What is being asked
Restate verbatim the span of lines below between the line with "Prime e := by" and the line with "exact cert73 ψ", including those two lines, and only that span.

======== Exercise data ========

import Mathlib.Analysis.Calculus.Gradient.Basic
import Summits.NavierStokesRegularity.NavierStokesRegularity.Theorems.SelfMixingDichotomyMixingPayoffAdvectionDiffusionClock
import Summits.NavierStokesRegularity.NavierStokesRegularity.Theorems.SelfMixingDichotomyMixingPayoffAdvectionDiffusionAniso
import HarnessLib

/-!
# Crux `MixingPayoff` (stmt-NavierStokesRegularity-1422), line `birth`, stub W2
  (`stub_advectionDiffusionSchwartz`): `C_b^∞` calculus for the conjugated coefficients

Helper file (lands `--supports stmt-NavierStokesRegularity-1422`). Conjugating the
advection–diffusion equation `∂ₜθ + ⟪v, ∇θ⟫ = Δθ` by an exponential weight, `θ = e^{-w} ψ`,
gives for `ψ` the linear equation `∂ₜψ = Δψ + Dψ[β] + γψ` with

  `β = −(v + 2∇w)`,  `γ = ⟪v, ∇w⟫ + ‖∇w‖² − Δw`.

This file proves that `β`, `γ` are jointly `C^∞` with ALL derivatives bounded when `v` is
(on `ℝ × E`) and `w` is smooth with all derivatives of order `≥ 1` bounded
(`conj_coefficients`): closure of "smooth with all derivatives bounded" under composition with
the projection `(t, x) ↦ x`, sums, negation, the inner product (Leibniz bounds of
`…AdvectionDiffusionClock`), the gradient of `w` and the Laplacian of `w`. It also records that
the conjugated datum `e^{w} θ₀` of a `C_c^∞` datum has all derivatives bounded
(`isCkBounded_exp_mul`).
-/

noncomputable section

open Set Function Filter Topology
open scoped ContDiff Topology InnerProductSpace Laplacian

-- `Summit = Problem` for this summit; the tree lakefile sets `weak.linter.dupNamespace = false`.
set_option linter.dupNamespace false

namespace Summit.NavierStokesRegularity.NavierStokesRegularity.Theorems.SelfMixingDichotomy.MixingPayoffBirth

open Literature.Analysis.FluidPDE

-- nested operator types
set_option maxSynthPendingDepth 3

section CbCalculus

variable {X : Type*} [NormedAddCommGroup X] [NormedSpace ℝ X]
variable {W : Type*} [NormedAddCommGroup W] [NormedSpace ℝ W]
variable {W' : Type*} [NormedAddCommGroup W'] [NormedSpace ℝ W']

/-- Post-composition with a continuous linear map preserves bounded derivatives. -/
theorem cb_clm_comp (L : W →L[ℝ] W') {F : X → W} (hF : ContDiff ℝ ∞ F)
    (hFb : ∀ n, ∃ C, ∀ p, ‖iteratedFDeriv ℝ n F p‖ ≤ C) :
    ContDiff ℝ ∞ (fun p => L (F p)) ∧ ∀ n, ∃ C, ∀ p, ‖iteratedFDeriv ℝ n (fun p => L (F p)) p‖ ≤ C := by
  refine ⟨L.contDiff.comp hF, fun n => ?_⟩
  obtain ⟨C, hC⟩ := hFb n
  refine ⟨‖L‖ * C, fun p => ?_⟩
  rw [show (fun p => L (F p)) = L ∘ F from rfl]
  exact (L.norm_iteratedFDeriv_comp_left hF.contDiffAt (n := n) (mod_cast le_top)).trans
    (mul_le_mul_of_nonneg_left (hC p) (norm_nonneg _))

/-- Pre-composition with a continuous linear map preserves bounded derivatives. -/
theorem cb_comp_clm {Y : Type*} [NormedAddCommGroup Y] [NormedSpace ℝ Y] (A : Y →L[ℝ] X)
    {F : X → W} (hF : ContDiff ℝ ∞ F) (hFb : ∀ n, ∃ C, ∀ p, ‖iteratedFDeriv ℝ n F p‖ ≤ C) :
    ContDiff ℝ ∞ (fun p => F (A p)) ∧ ∀ n, ∃ C, ∀ p, ‖iteratedFDeriv ℝ n (fun p => F (A p)) p‖ ≤ C := by
  refine ⟨hF.comp A.contDiff, fun n => ?_⟩
  obtain ⟨C, hC⟩ := norm_iteratedFDeriv_comp_clm_le_uniform hF hFb A n
  exact ⟨C, fun p => hC n le_rfl p⟩

/-- Sums preserve bounded derivatives. -/
theorem cb_add {F G : X → W} (hF : ContDiff ℝ ∞ F) (hFb : ∀ n, ∃ C, ∀ p, ‖iteratedFDeriv ℝ n F p‖ ≤ C)
    (hG : ContDiff ℝ ∞ G) (hGb : ∀ n, ∃ C, ∀ p, ‖iteratedFDeriv ℝ n G p‖ ≤ C) :
    ContDiff ℝ ∞ (fun p => F p + G p) ∧ ∀ n, ∃ C, ∀ p, ‖iteratedFDeriv ℝ n (fun p => F p + G p) p‖ ≤ C := by
  refine ⟨hF.add hG, fun n => ?_⟩
  obtain ⟨C, hC⟩ := hFb n
  obtain ⟨D, hD⟩ := hGb n
  refine ⟨C + D, fun p => ?_⟩
  rw [show (fun p => F p + G p) = F + G from rfl,
    iteratedFDeriv_add_apply (hF.contDiffAt.of_le (mod_cast le_top)) (hG.contDiffAt.of_le (mod_cast le_top))]
  exact (norm_add_le _ _).trans (add_le_add (hC p) (hD p))

/-- Negation preserves bounded derivatives. -/
theorem cb_neg {F : X → W} (hF : ContDiff ℝ ∞ F) (hFb : ∀ n, ∃ C, ∀ p, ‖iteratedFDeriv ℝ n F p‖ ≤ C) :
    ContDiff ℝ ∞ (fun p => -F p) ∧ ∀ n, ∃ C, ∀ p, ‖iteratedFDeriv ℝ n (fun p => -F p) p‖ ≤ C := by
  refine ⟨hF.neg, fun n => ?_⟩
  obtain ⟨C, hC⟩ := hFb n
  refine ⟨C, fun p => ?_⟩
  rw [show (fun p => -F p) = -F from rfl, iteratedFDeriv_neg_apply, norm_neg]
  exact hC p

/-- Continuous bilinear maps preserve bounded derivatives. -/
theorem cb_bilin {W₁ W₂ W₃ : Type*} [NormedAddCommGroup W₁] [NormedSpace ℝ W₁] [NormedAddCommGroup W₂]
    [NormedSpace ℝ W₂] [NormedAddCommGroup W₃] [NormedSpace ℝ W₃] (B : W₁ →L[ℝ] W₂ →L[ℝ] W₃)
    {F : X → W₁} {G : X → W₂} (hF : ContDiff ℝ ∞ F) (hFb : ∀ n, ∃ C, ∀ p, ‖iteratedFDeriv ℝ n F p‖ ≤ C)
    (hG : ContDiff ℝ ∞ G) (hGb : ∀ n, ∃ C, ∀ p, ‖iteratedFDeriv ℝ n G p‖ ≤ C) :
    ContDiff ℝ ∞ (fun p => B (F p) (G p)) ∧
      ∀ n, ∃ C, ∀ p, ‖iteratedFDeriv ℝ n (fun p => B (F p) (G p)) p‖ ≤ C := by
  refine ⟨(B.contDiff.comp hF).clm_apply hG, fun n => ?_⟩
  choose CF hCF using hFb
  choose CG hCG using hGb
  set Cf : ℝ := ∑ i ∈ Finset.range (n + 1), |CF i| with hCf
  set Cg : ℝ := ∑ i ∈ Finset.range (n + 1), |CG i| with hCg
  have h1 : ∀ i ≤ n, ∀ p ∈ (univ : Set X), ‖iteratedFDeriv ℝ i F p‖ ≤ Cf := fun i hi p _ =>
    ((hCF i p).trans (le_abs_self _)).trans (Finset.single_le_sum (f := fun i => |CF i|)
      (fun _ _ => abs_nonneg _) (Finset.mem_range.2 (Nat.lt_succ_of_le hi)))
  have h2 : ∀ i ≤ n, ∀ p ∈ (univ : Set X), ‖iteratedFDeriv ℝ i G p‖ ≤ Cg := fun i hi p _ =>
    ((hCG i p).trans (le_abs_self _)).trans (Finset.single_le_sum (f := fun i => |CG i|)
      (fun _ _ => abs_nonneg _) (Finset.mem_range.2 (Nat.lt_succ_of_le hi)))
  have h := norm_iteratedFDeriv_bilinear_le_uniform B hF hG h1 h2
  exact ⟨_, fun p => h n le_rfl p (mem_univ p)⟩

/-- Directional derivatives of a function with bounded derivatives of positive order have
bounded derivatives: `‖Dⁿ (DF · v)‖ ≤ ‖v‖ ‖Dⁿ⁺¹ F‖`. -/
theorem cb_fderiv {F : X → W} (hF : ContDiff ℝ ∞ F)
    (hFb : ∀ k, ∃ C, ∀ p, ‖iteratedFDeriv ℝ (k + 1) F p‖ ≤ C) :
    ContDiff ℝ ∞ (fderiv ℝ F) ∧ ∀ n, ∃ C, ∀ p, ‖iteratedFDeriv ℝ n (fderiv ℝ F) p‖ ≤ C := by
  refine ⟨hF.fderiv_right (mod_cast le_top), fun n => ?_⟩
  obtain ⟨C, hC⟩ := hFb n
  exact ⟨C, fun p => by rw [norm_iteratedFDeriv_fderiv]; exact hC p⟩

end CbCalculus

section Conjugation

variable {E : Type} [NormedAddCommGroup E] [InnerProductSpace ℝ E] [FiniteDimensional ℝ E]

/-- The gradient is the Fréchet derivative read through the Riesz isometry. -/
theorem gradient_eq_toDual_symm_comp (w : E → ℝ) :
    gradient w = fun x => (InnerProductSpace.toDual ℝ E).symm (fderiv ℝ w x) := rfl

/-- **The gradient of a function with bounded derivatives of positive order is `C_b^∞`.** -/
theorem cb_gradient {w : E → ℝ} (hw : ContDiff ℝ ∞ w)
    (hwb : ∀ k, ∃ C, ∀ x, ‖iteratedFDeriv ℝ (k + 1) w x‖ ≤ C) :
    ContDiff ℝ ∞ (gradient w) ∧ ∀ n, ∃ C, ∀ x, ‖iteratedFDeriv ℝ n (gradient w) x‖ ≤ C := by
  obtain ⟨h1, h2⟩ := cb_fderiv hw hwb
  have h := cb_clm_comp ((InnerProductSpace.toDual ℝ E).symm : (E →L[ℝ] ℝ) →L[ℝ] E) h1 h2
  rw [gradient_eq_toDual_symm_comp]
  exact h

/-- **The Laplacian of a function with bounded derivatives of positive order is `C_b^∞`**
(`Δw = tr D(Dw)`, `laplacian_eq_sum_fderiv_fderiv`). -/
theorem cb_laplacian {w : E → ℝ} (hw : ContDiff ℝ ∞ w)
    (hwb : ∀ k, ∃ C, ∀ x, ‖iteratedFDeriv ℝ (k + 1) w x‖ ≤ C) :
    ContDiff ℝ ∞ (Δ w) ∧ ∀ n, ∃ C, ∀ x, ‖iteratedFDeriv ℝ n (Δ w) x‖ ≤ C := by
  classical
  obtain ⟨h1, h2⟩ := cb_fderiv hw hwb
  have h2' : ∀ k, ∃ C, ∀ p, ‖iteratedFDeriv ℝ (k + 1) (fderiv ℝ w) p‖ ≤ C := fun k => h2 (k + 1)
  obtain ⟨h3, h4⟩ := cb_fderiv h1 h2'
  set e := stdOrthonormalBasis ℝ E with he
  set Ltr : (E →L[ℝ] E →L[ℝ] ℝ) →L[ℝ] ℝ :=
    ∑ i, (ContinuousLinearMap.apply ℝ ℝ (e i)).comp (ContinuousLinearMap.apply ℝ (E →L[ℝ] ℝ) (e i))
    with hLtr
  have hLtr_apply : ∀ A : E →L[ℝ] E →L[ℝ] ℝ, Ltr A = ∑ i, A (e i) (e i) := fun A => by simp [hLtr]
  have hfun : (Δ w) = fun x => Ltr (fderiv ℝ (fderiv ℝ w) x) := by
    funext x; rw [hLtr_apply, laplacian_eq_sum_fderiv_fderiv]
  rw [hfun]
  exact cb_clm_comp Ltr h3 h4

set_option maxHeartbeats 400000 in
/-- **The conjugated coefficients are `C_b^∞`.** For `v` jointly `C^∞` on `ℝ × E` with all
derivatives bounded and `w : E → ℝ` smooth with all derivatives of order `≥ 1` bounded, the
fields `β(t, x) = −(v(t, x) + 2∇w(x))` and `γ(t, x) = ⟪v(t, x), ∇w(x)⟫ + ‖∇w(x)‖² − Δw(x)` are
jointly `C^∞` with all derivatives bounded. -/
theorem conj_coefficients {v : ℝ → E → E} (hv : ContDiff ℝ ∞ (uncurry v))
    (hvb : ∀ n, ∃ C, ∀ p, ‖iteratedFDeriv ℝ n (uncurry v) p‖ ≤ C) {w : E → ℝ} (hw : ContDiff ℝ ∞ w)
    (hwb : ∀ k, ∃ C, ∀ x, ‖iteratedFDeriv ℝ (k + 1) w x‖ ≤ C) {β : ℝ → E → E} {γ : ℝ → E → ℝ}
    (hβ : β = fun t x => -(v t x + (2 : ℝ) • gradient w x))
    (hγ : γ = fun t x => ⟪v t x, gradient w x⟫_ℝ + ⟪gradient w x, gradient w x⟫_ℝ - (Δ w) x) :
    (ContDiff ℝ ∞ (uncurry β) ∧ ∀ n, ∃ C, ∀ p, ‖iteratedFDeriv ℝ n (uncurry β) p‖ ≤ C) ∧
      (ContDiff ℝ ∞ (uncurry γ) ∧ ∀ n, ∃ C, ∀ p, ‖iteratedFDeriv ℝ n (uncurry γ) p‖ ≤ C) := by
  obtain ⟨hg, hgb⟩ := cb_gradient hw hwb
  obtain ⟨hL, hLb⟩ := cb_laplacian hw hwb
  -- the fields on `ℝ × E`
  obtain ⟨hG, hGb⟩ := cb_comp_clm (ContinuousLinearMap.snd ℝ ℝ E) hg hgb
  obtain ⟨hLs, hLsb⟩ := cb_comp_clm (ContinuousLinearMap.snd ℝ ℝ E) hL hLb
  obtain ⟨hG2, hG2b⟩ := cb_clm_comp ((2 : ℝ) • ContinuousLinearMap.id ℝ E) hG hGb
  constructor
  · obtain ⟨hs, hsb⟩ := cb_add hv hvb hG2 hG2b
    obtain ⟨hn, hnb⟩ := cb_neg hs hsb
    have hfun : uncurry β = fun p : ℝ × E => -(uncurry v p +
        ((2 : ℝ) • ContinuousLinearMap.id ℝ E) (gradient w ((ContinuousLinearMap.snd ℝ ℝ E) p))) := by
      funext p; simp [hβ, uncurry]
    rw [hfun]; exact ⟨hn, hnb⟩
  · obtain ⟨hi1, hi1b⟩ := cb_bilin (innerSL ℝ (E := E)) hv hvb hG hGb
    obtain ⟨hi2, hi2b⟩ := cb_bilin (innerSL ℝ (E := E)) hG hGb hG hGb
    obtain ⟨hs, hsb⟩ := cb_add hi1 hi1b hi2 hi2b
    obtain ⟨hn, hnb⟩ := cb_neg hLs hLsb
    obtain ⟨hf, hfb⟩ := cb_add hs hsb hn hnb
    have hfun : uncurry γ = fun p : ℝ × E =>
        (innerSL ℝ (uncurry v p)) (gradient w ((ContinuousLinearMap.snd ℝ ℝ E) p)) +
          (innerSL ℝ (gradient w ((ContinuousLinearMap.snd ℝ ℝ E) p)))
            (gradient w ((ContinuousLinearMap.snd ℝ ℝ E) p)) +
        -(Δ w) ((ContinuousLinearMap.snd ℝ ℝ E) p) := by
      funext p; simp [hγ, uncurry, sub_eq_add_neg]
    rw [hfun]; exact ⟨hf, hfb⟩

omit [FiniteDimensional ℝ E] in
/-- **The conjugated datum.** For `θ₀ ∈ C_c^∞` and `w` smooth, `x ↦ e^{w(x)} θ₀(x)` has all
derivatives bounded (compact support). -/
theorem isCkBounded_exp_mul {θ₀ : E → ℝ} (hθ₀ : ContDiff ℝ ∞ θ₀) (hθ₀c : HasCompactSupport θ₀)
    {w : E → ℝ} (hw : ContDiff ℝ ∞ w) (n : ℕ) :
    ∃ A, IsCkBounded n A (fun x => Real.exp (w x) * θ₀ x) := by
  have hs : ContDiff ℝ ∞ fun x => Real.exp (w x) * θ₀ x := (Real.contDiff_exp.comp hw).mul hθ₀
  have hc : HasCompactSupport fun x => Real.exp (w x) * θ₀ x := hθ₀c.mul_left
  have hj : ∀ j, ∃ C, ∀ x, ‖iteratedFDeriv ℝ j (fun x => Real.exp (w x) * θ₀ x) x‖ ≤ C := fun j =>
    ((hs.continuous_iteratedFDeriv (mod_cast le_top)).bounded_above_of_compact_support
      (hc.iteratedFDeriv j))
  choose C hC using hj
  refine ⟨∑ j ∈ Finset.range (n + 1), |C j|, hs.of_le (mod_cast le_top), fun j hj x => ?_⟩
  exact ((hC j x).trans (le_abs_self _)).trans (Finset.single_le_sum (f := fun j => |C j|)
    (fun _ _ => abs_nonneg _) (Finset.mem_range.2 (Nat.lt_succ_of_le hj)))

/-- Anchor (registered sub-stub of stub W2): the conjugated datum on `ℝ³` (closed form). -/
theorem w2aux_conjDatum : ∀ (θ₀ w : EuclideanSpace ℝ (Fin 3) → ℝ), ContDiff ℝ ∞ θ₀ →
    HasCompactSupport θ₀ → ContDiff ℝ ∞ w → ∀ n : ℕ,
    ∃ A, IsCkBounded n A (fun x => Real.exp (w x) * θ₀ x) :=
  fun _ _ hθ₀ hθ₀c hw n => isCkBounded_exp_mul hθ₀ hθ₀c hw n

end Conjugation

end Summit.NavierStokesRegularity.NavierStokesRegularity.Theorems.SelfMixingDichotomy.MixingPayoffBirth

end
import Summits.BirchSwinnertonDyer.BirchSwinnertonDyer.Theorems.Rank2ObservatoryCubicFieldR161909PIDa
import HarnessLib

/-!
# BirchSwinnertonDyer — rank ≥ 2 observatory: class number one of the cubic field of `-19 + 46 * X - 22 * X ^ 2 + X ^ 3` (`Δ = 161909`) — the PID instance

HONEST FRAMING: per-curve certified theorems and census instruments; no claim on BSD in rank ≥ 2.

Companion of the per-FIELD file `Rank2ObservatoryCubicFieldR161909` of the KERNEL-2DESC instrument (design
`b2b-bsdr2-cert-3/KERNEL-2DESC.md` §9e–§9g): collects the per-prime certificate files
(Rank2ObservatoryCubicFieldR161909PIDa) into the certificate `cert` at every prime below the Minkowski certificate
bound and the `IsPrincipalIdealRing (𝓞 K)` instance
(`Rank2Observatory2DescPIDCertB.isPrincipalIdealRing_of_cert_lt`). Split off for file size; generated by the same
generator from the same checked data.
Sorry-free; axioms `propext`, `Classical.choice`, `Quot.sound`.
[cite: Marcus2018, Ch. 3 Thm. 27, Ch. 5 Cor. 2 of Thm. 37]
-/

-- single-conjunct summit: `Summit.BirchSwinnertonDyer.BirchSwinnertonDyer.…` repeats the name by design
set_option linter.dupNamespace false

noncomputable section

open scoped Classical NumberField

open Literature.NumberTheory.NumberFields Polynomial Module NumberField

namespace Summit.BirchSwinnertonDyer.BirchSwinnertonDyer.Rank2Observatory.TwoDescCubic

namespace FieldR161909

/-! ## Class number one -/

/-- The degree-one certificates at all primes below the Minkowski certificate bound `b = 114`
(`64·Δ < 799·b²`). [cite: Marcus2018, Ch. 5, Cor. 2 of Thm 37] -/
theorem cert (p : ℕ) (hpb : p < 114) (hp : p.Prime) (ψ : 𝓞 (CubicField (-22) 46 (-19)) →+* ZMod p) :
    ∃ e : 𝓞 (CubicField (-22) 46 (-19)), ψ e = 0 ∧ Prime e := by
  have h : p ∈ [2, 3, 5, 7, 11, 13, 17, 19, 23, 29, 31, 37, 41, 43, 47, 53, 59, 61, 67, 71, 73, 79, 83, 89, 97, 101, 103, 107, 109, 113] := (by decide +kernel : ∀ p < 114, p.Prime → p ∈ [2, 3, 5, 7, 11, 13, 17, 19, 23, 29, 31, 37, 41, 43, 47, 53, 59, 61, 67, 71, 73, 79, 83, 89, 97, 101, 103, 107, 109, 113]) p hpb hp
  simp only [List.mem_cons, List.not_mem_nil, or_false] at h
  rcases h with rfl | rfl | rfl | rfl | rfl | rfl | rfl | rfl | rfl | rfl | rfl | rfl | rfl | rfl | rfl | rfl | rfl | rfl | rfl | rfl | rfl | rfl | rfl | rfl | rfl | rfl | rfl | rfl | rfl | rfl
  · exact cert2 ψ
  · exact cert3 ψ
  · exact cert5 ψ
  · exact cert7 ψ
  · exact cert11 ψ
  · exact cert13 ψ
  · exact cert17 ψ
  · exact cert19 ψ
  · exact cert23 ψ
  · exact cert29 ψ
  · exact cert31 ψ
  · exact cert37 ψ
  · exact cert41 ψ
  · exact cert43 ψ
  · exact cert47 ψ
  · exact cert53 ψ
  · exact cert59 ψ
  · exact cert61 ψ
  · exact cert67 ψ
  · exact cert71 ψ
  · exact cert73 ψ
  · exact cert79 ψ
  · exact cert83 ψ
  · exact cert89 ψ
  · exact cert97 ψ
  · exact cert101 ψ
  · exact cert103 ψ
  · exact cert107 ψ
  · exact cert109 ψ
  · exact cert113 ψ

/-- `𝓞 K` is a PID: `Δ = 161909`, `64·Δ < 799·114²` so the Minkowski bound is `< 114`, and every
prime ideal of norm `< 114` is principal by the degree-one certificates (`Rank2Observatory2DescPIDCertB`).
[cite: Marcus2018, Ch. 5, Cor. 2 of Thm 37] -/
instance : IsPrincipalIdealRing (𝓞 (CubicField (-22) 46 (-19))) :=
  isPrincipalIdealRing_of_cert_lt irreducible aeval_α finrank_eq (b := 114) (by rw [disc_eq]; norm_num) cert

end FieldR161909

end Summit.BirchSwinnertonDyer.BirchSwinnertonDyer.Rank2Observatory.TwoDescCubic

end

========

Exercise answer
    ∃ e : 𝓞 (CubicField (-22) 46 (-19)), ψ e = 0 ∧ Prime e := by
  have h : p ∈ [2, 3, 5, 7, 11, 13, 17, 19, 23, 29, 31, 37, 41, 43, 47, 53, 59, 61, 67, 71, 73, 79, 83, 89, 97, 101, 103, 107, 109, 113] := (by decide +kernel : ∀ p < 114, p.Prime → p ∈ [2, 3, 5, 7, 11, 13, 17, 19, 23, 29, 31, 37, 41, 43, 47, 53, 59, 61, 67, 71, 73, 79, 83, 89, 97, 101, 103, 107, 109, 113]) p hpb hp
  simp only [List.mem_cons, List.not_mem_nil, or_false] at h
  rcases h with rfl | rfl | rfl | rfl | rfl | rfl | rfl | rfl | rfl | rfl | rfl | rfl | rfl | rfl | rfl | rfl | rfl | rfl | rfl | rfl | rfl | rfl | rfl | rfl | rfl | rfl | rfl | rfl | rfl | rfl
  · exact cert2 ψ
  · exact cert3 ψ
  · exact cert5 ψ
  · exact cert7 ψ
  · exact cert11 ψ
  · exact cert13 ψ
  · exact cert17 ψ
  · exact cert19 ψ
  · exact cert23 ψ
  · exact cert29 ψ
  · exact cert31 ψ
  · exact cert37 ψ
  · exact cert41 ψ
  · exact cert43 ψ
  · exact cert47 ψ
  · exact cert53 ψ
  · exact cert59 ψ
  · exact cert61 ψ
  · exact cert67 ψ
  · exact cert71 ψ
  · exact cert73 ψ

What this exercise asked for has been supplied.